К утру небо стало безупречно синим и в пустыне воцарилось спокойствие. Бедуины ругали песок, выколачивая его из верблюдов, потом вытряхивая из всего, что у них было, и, наконец, перемалывая зубами во время завтрака. Едва покончив с руганью, они тут же смиренно признали, что на такой ветер была воля Всевышнего. Пользуясь утренней прохладой, Мод прошла небольшое расстояние и поднялась на близлежащие скалы. Она была голодна, измучена, очень хотела пить и ощущала глубокое, огромное счастье.
Но буквально через пару дней ее оптимизм иссяк. Нынешнее путешествие оказалось самым суровым из когда-либо предпринятых ею. Местность, практически непроходимая, перестала меняться. Они почти не продвигались вперед. Это было все равно как копать яму, которая ни на дюйм не становится глубже. Она чувствовала, что толчет воду в ступе, сделанной из песка и камней. В один из вечеров, когда они разбили лагерь, ей захотелось лечь и уснуть, но Гарун, казалось, возился с ее палаткой целую вечность. Злая от усталости, Мод накинулась на него.
– Во имя всего святого, что ты так долго возишься? Я могла бы построить из песка настоящий замок за то время, которое ты потратил, чтобы поставить палатку и заварить чай.
– Примите мои извинения, госпожа, – кланяясь, проговорил Гарун, явно расстроенный. – Еще несколько минут, и все будет готово.
Только теперь Мод заметила, как тяжело он дышит, увидела пот на лбу и тут же раскаялась в сказанном.
– Гарун! Ты не болен?
– Пустяки, мэм-сагиб. Небольшая лихорадка.
Но его движения были вялыми, руки дрожали, взгляд потух, под глазами залегли тени.

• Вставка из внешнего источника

/-- **DICTIONARY, print's pointwise form ⇒ (1.108)**: non-strict pointwise bounds `‖λ‖ ≦ c′` on `Ω_j` and `(Lʲη)‖D_{U₀}λ‖ ≦ c′` on the bonds
of `Ω_j`, `j ≦ k − 1`, by a constant `0 ≦ c′ < c` give `lamNorm λ < c` (`L ≥ 1`) — the form in which the fixed-point providers
(`B8LeafModelZdOfHFP.SockHFP`: `‖lam‖ ≤ 8B₀′B₁(α₀+α₁)`, `(Lʲη)‖Dλ‖ ≤ …`) deliver (1.108). [cite: Balaban1985RegularSpaces, (1.108) p.94, (1.102) p.93] -/
theorem lamNorm_lt_of_pointwise (hL : 1 ≤ L) (lam : (zdLan L B₁ i).Lam) {c c' : ℝ} (hc' : 0 ≤ c') (hcc : c' < c)
    (h1 : ∀ j ≤ i.k - 1, ∀ x ∈ i.Ω j, ‖lam.1 x‖ ≤ c')
    (h2 : ∀ j ≤ i.k - 1, ∀ (x : Site d) (μ : Fin d), BondTouches (i.Ω j) x μ →
      (L : ℝ) ^ j * i.η * ‖covDerivFwd i.η i.U₀ μ lam.1 x‖ ≤ c') :
    (zdLan L B₁ i).lamNorm lam < c := by
  rw [zdLan_lamNorm_eq, max_lt_iff]
  constructor
  · have h := B8ScaledSupNorm.siteNorm_le_of_pointwise (lam := lam.1) (Ω := i.Ω) (k := i.k - 1) hL i.hη 0 hc'
      fun j hj x hx => by simpa using h1 j hj x hx
    have e : (-((0 : ℕ) : ℝ)) = 0 := by simp
    rw [e] at h
    exact lt_of_le_of_lt h hcc
  · refine lt_of_le_of_lt ?_ hcc
    have h := B8ScaledSupNorm.bondNorm_le_of_pointwise (Ω := i.Ω) (k := i.k - 1)
      (A := fun x μ => covDerivFwd i.η i.U₀ μ lam.1 x) hL i.hη 1 hc' fun j hj x μ hb => ?_
    · simpa using h
    · have hs : 0 < (L : ℝ) ^ j * i.η := B8ScaledSupNorm.scale_pos hL i.hη j
      rw [pow_one, ← div_eq_mul_inv, le_div_iff₀' hs]
      exact h2 j hj x μ hb

/-- A parameter in the ball (1.109) lies in r05's typed domain **(1.77)** (`B8Eq178Averages.Cond177`, «|λ| < α₄, |(Dλ)(b)| < α₄(Lʲη)⁻¹
for b ∈ Ω_j, j = 0, …, k − 1») with `α₄ = c`: on `Ω_j` by the dictionary, and off `Ω₀` because the member's parameters vanish
there (`c > 0` as `c > lamNorm λ ≥ 0`). [cite: Balaban1985RegularSpaces, (1.77) p.90, (1.109) p.94] -/
theorem cond177_of_lamNorm_lt (hL : 1 ≤ L) (lam : (zdLan L B₁ i).Lam) {c : ℝ}
    (h : (zdLan L B₁ i).lamNorm lam < c) : Cond177 L i.k i.η i.Ω i.U₀ lam.1 c := by
  have hc : 0 < c := by
    refine lt_of_le_of_lt ?_ h
    rw [zdLan_lamNorm_eq]
    exact le_max_of_le_left (B8ScaledSupNorm.msup_nonneg L (i.k - 1) i.hη.le 0 _ _)
  have hk : 0 ≤ i.k - 1 := Nat.zero_le _
  refine ⟨fun x => ?_, fun j hj x μ hb => ?_⟩
  · by_cases hx : x ∈ i.Ω 0
    · exact (norm_lt_of_lamNorm_lt L B₁ i hL lam h hk).1 x hx
    · rw [lam.2.2.1 x hx, norm_zero]; exact hc
  · have hj' : j ≤ i.k - 1 := Nat.le_sub_one_of_lt hj
    have hs : 0 < (L : ℝ) ^ j * i.η := B8ScaledSupNorm.scale_pos hL i.hη j
    have := (norm_lt_of_lamNorm_lt L B₁ i hL lam h hj').2 x μ hb
    rw [lt_mul_inv_iff₀ hs]
    linarith [this]

end API

/-! ## §4 The knit's conjuncts p5e ∕ p5u AT THE MEMBER, displayed in tree vocabulary -/

section Display

variable {𝔸 : Type} [CStarAlgebra 𝔸]
variable (L : ℕ) (B₀' B₁ : ℝ)

/-- **PROPOSITION 5, EXISTENCE CLAUSE (1.107)–(1.108), AT THE MEMBER** — the knit's `p5e : B8.Prop5Exists B₀′ B₁ lan` at
`lan := zdLan L B₁`, unfolded: «There exist positive constants c₂ … such that for an arbitrary configuration U₁ = e^{iηA} satisfying (1.69),
and for the configuration u₁ … satisfying (1.68), (1.73), (1.74), if α₀ + α₁ ≦ c₂, then there exists … u′ = e^{iλ} satisfying the
equations (1.107) and the bounds |λ|, |Dλ|₍₋₁₎ < 8B′₀B₁(α₀ + α₁) (1.108)» at every member (geometry, background `U₀ ∈ 𝔄_k({Ω_j}, α₀)`).
A display (`Iff`), not an assertion. [cite: Balaban1985RegularSpaces, Prop. 5 (1.107)–(1.108) p.94] -/
theorem prop5Exists_zdLan_iff :
    B8.Prop5Exists B₀' B₁ (fun i : ZdLanIdx d 𝔸 => zdLan L B₁ i) ↔
      ∃ c₂ : ℝ, 0 < c₂ ∧ ∀ i : ZdLanIdx d 𝔸, ∀ α₀ α₁ : ℝ, 0 < α₀ → 0 < α₁ → α₀ + α₁ ≤ c₂ →
        ∀ p : (zdLan L B₁ i).Cfg,
          InAk L i.k i.η α₀ i.Ω i.U₀ → Cond169 L i.k i.η i.Ω i.U₀ p.1.2 (B₁ * (α₀ + α₁)) →
            Cond168 L (i.k - 1) i.Λ i.U₀ p.1.1 →
              Cond7374 L i.k i.Λ i.U₀ p.1.1 (16 * d * B₁ * (α₀ + α₁)) (4 * d * B₁ * (α₀ + α₁)) →
                ∃ lam : (zdLan L B₁ i).Lam,
                  (IsLandau138W L i.k i.η (i.Ω 0) i.Λ i.U₀ (mgauge i.U₀ (gaugeExp lam.1)⁻¹ (cfgExp i.η p.1.2)) ∧
                      Restr129 L i.k i.Λ i.U₀ (p.1.1 * gaugeExp lam.1)) ∧
                    max (siteNorm L (i.k - 1) i.η 0 i.Ω lam.1)
                        (bondNorm L (i.k - 1) i.η (-1) i.Ω (fun x μ => covDerivFwd i.η i.U₀ μ lam.1 x)) <
                      8 * B₀' * B₁ * (α₀ + α₁) := by
  unfold B8.Prop5Exists
  constructor
  · rintro ⟨c₂, hc₂, H⟩
    refine ⟨c₂, hc₂, fun i α₀ α₁ hα₀ hα₁ hs p h33 h69 h68 h7374 => ?_⟩
    exact H i α₀ α₁ hα₀ hα₁ hs p ⟨h33, h69, h68, h7374⟩
  · rintro ⟨c₂, hc₂, H⟩
    refine ⟨c₂, hc₂, fun i α₀ α₁ hα₀ hα₁ hs p hp => ?_⟩
    exact H i α₀ α₁ hα₀ hα₁ hs p hp.1 hp.2.1 hp.2.2.1 hp.2.2.2

/-- **PROPOSITION 5, UNIQUENESS CLAUSE (1.109), AT THE MEMBER** — the knit's `p5u : B8.Prop5Unique lan` at `lan := zdLan L B₁`,
unfolded: «Such a configuration u′ is unique in the domain |λ|, |Dλ|₍₋₁₎ < c₃ (1.109)» — two parameters of the member solving (1.107)
for the same datum inside the ball of radius `c₃` coincide (as elements of the member's `Lam`, i.e. as functions on `ℤᵈ`).
A display (`Iff`), not an assertion. [cite: Balaban1985RegularSpaces, Prop. 5 (1.109) p.94] -/
theorem prop5Unique_zdLan_iff :
    B8.Prop5Unique (fun i : ZdLanIdx d 𝔸 => zdLan L B₁ i) ↔
      ∃ c₂ c₃ : ℝ, 0 < c₂ ∧ 0 < c₃ ∧ ∀ i : ZdLanIdx d 𝔸, ∀ α₀ α₁ : ℝ, 0 < α₀ → 0 < α₁ → α₀ + α₁ ≤ c₂ →
        ∀ p : (zdLan L B₁ i).Cfg,
          InAk L i.k i.η α₀ i.Ω i.U₀ → Cond169 L i.k i.η i.Ω i.U₀ p.1.2 (B₁ * (α₀ + α₁)) →
            Cond168 L (i.k - 1) i.Λ i.U₀ p.1.1 →
              Cond7374 L i.k i.Λ i.U₀ p.1.1 (16 * d * B₁ * (α₀ + α₁)) (4 * d * B₁ * (α₀ + α₁)) →
                ∀ l₁ l₂ : (zdLan L B₁ i).Lam,
                  (IsLandau138W L i.k i.η (i.Ω 0) i.Λ i.U₀ (mgauge i.U₀ (gaugeExp l₁.1)⁻¹ (cfgExp i.η p.1.2)) ∧
                      Restr129 L i.k i.Λ i.U₀ (p.1.1 * gaugeExp l₁.1)) →
                    (IsLandau138W L i.k i.η (i.Ω 0) i.Λ i.U₀ (mgauge i.U₀ (gaugeExp l₂.1)⁻¹ (cfgExp i.η p.1.2)) ∧
                        Restr129 L i.k i.Λ i.U₀ (p.1.1 * gaugeExp l₂.1)) →
                      max (siteNorm L (i.k - 1) i.η 0 i.Ω l₁.1)
                          (bondNorm L (i.k - 1) i.η (-1) i.Ω (fun x μ => covDerivFwd i.η i.U₀ μ l₁.1 x)) < c₃ →
                        max (siteNorm L (i.k - 1) i.η 0 i.Ω l₂.1)
                            (bondNorm L (i.k - 1) i.η (-1) i.Ω (fun x μ => covDerivFwd i.η i.U₀ μ l₂.1 x)) < c₃ →
                          l₁.1 = l₂.1 := by
  unfold B8.Prop5Unique
  constructor
  · rintro ⟨c₂, c₃, hc₂, hc₃, H⟩
    refine ⟨c₂, c₃, hc₂, hc₃, fun i α₀ α₁ hα₀ hα₁ hs p h33 h69 h68 h7374 l₁ l₂ hl₁ hl₂ hn₁ hn₂ => ?_⟩
    exact congrArg Subtype.val (H i α₀ α₁ hα₀ hα₁ hs p ⟨h33, h69, h68, h7374⟩ l₁ l₂ hl₁ hl₂ hn₁ hn₂)
  · rintro ⟨c₂, c₃, hc₂, hc₃, H⟩
    refine ⟨c₂, c₃, hc₂, hc₃, fun i α₀ α₁ hα₀ hα₁ hs p hp l₁ l₂ hl₁ hl₂ hn₁ hn₂ => ?_⟩
    exact Subtype.ext (H i α₀ α₁ hα₀ hα₁ hs p hp.1 hp.2.1 hp.2.2.1 hp.2.2.2 l₁ l₂ hl₁ hl₂ hn₁ hn₂)

end Display

#print axioms cond7374_one
#print axioms cond168_one'
#print axioms hyp169_one
#print axioms solves_lamZero_iff
#print axioms lamNorm_lamZero
#print axioms norm_lt_of_lamNorm_lt
#print axioms lamNorm_lt_of_pointwise
#print axioms cond177_of_lamNorm_lt
#print axioms prop5Exists_zdLan_iff
#print axioms prop5Unique_zdLan_iff

end Literature.MathematicalPhysics.QuantumFieldTheory.Balaban1983to89.B8Prop5LandauDataZd

end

– Маджид, поставь палатку Гаруна и поторопись, – велела она мальчику. – Гарун, присядь. Я настаиваю. И как только твоя палатка будет готова, ты отправишься туда и ляжешь.
– Но…
– Не желаю слышать никаких возражений. Маджид и я управимся без тебя.
– Хорошо, госпожа.
Они действительно управились, но с большим трудом. Палатка Мод вышла кособокой, да и то установить ее удалось только с помощью Халида, и после этого у нее не хватило времени на чай. Она разложила кровать, бросила на нее простыни с одеялом и не стала возиться с остальной мебелью. Вечер выдался очень холодным, и она дрожала у костра, ожидая свою порцию лепешек и мяса. Маджид вернулся из палатки Гаруна с едой, оставшейся нетронутой, и сказал, что слуга спит.
– Хорошо, – сказала Мод взволнованно. – Он нуждается в отдыхе. Я должна была раньше заметить, что ему нездоровится. Ну и эгоистка же я!
Занятая своими мыслями, она забылась и проговорила это по-английски. Маджид растерянно смотрел на нее. Его глаза были широко раскрыты, и в них читался ужас. К утру Гарун был уже на ногах, но его трясло и шатало, когда он пытался приготовить ей завтрак.
Маджид помог ему дойти до ближайшего большого камня, после чего Мод принялась расспрашивать больного так деликатно, как только могла.
– Это дизентерия, Гарун? Говори свободно, меня не смутишь такими вещами.
– Вероятно, дело в финиках или воде, госпожа.
– Может, и так, будем на это надеяться. Но я в любом случае приготовлю тебе тоник[143]
.– Вы должны экономить лекарства, мэм-сагиб. Вам, возможно, они тоже понадобятся.
– Они нужны мне прямо сейчас, потому что я не могу без тебя обойтись, Гарун, – сказала она и с радостью заметила его слабую улыбку.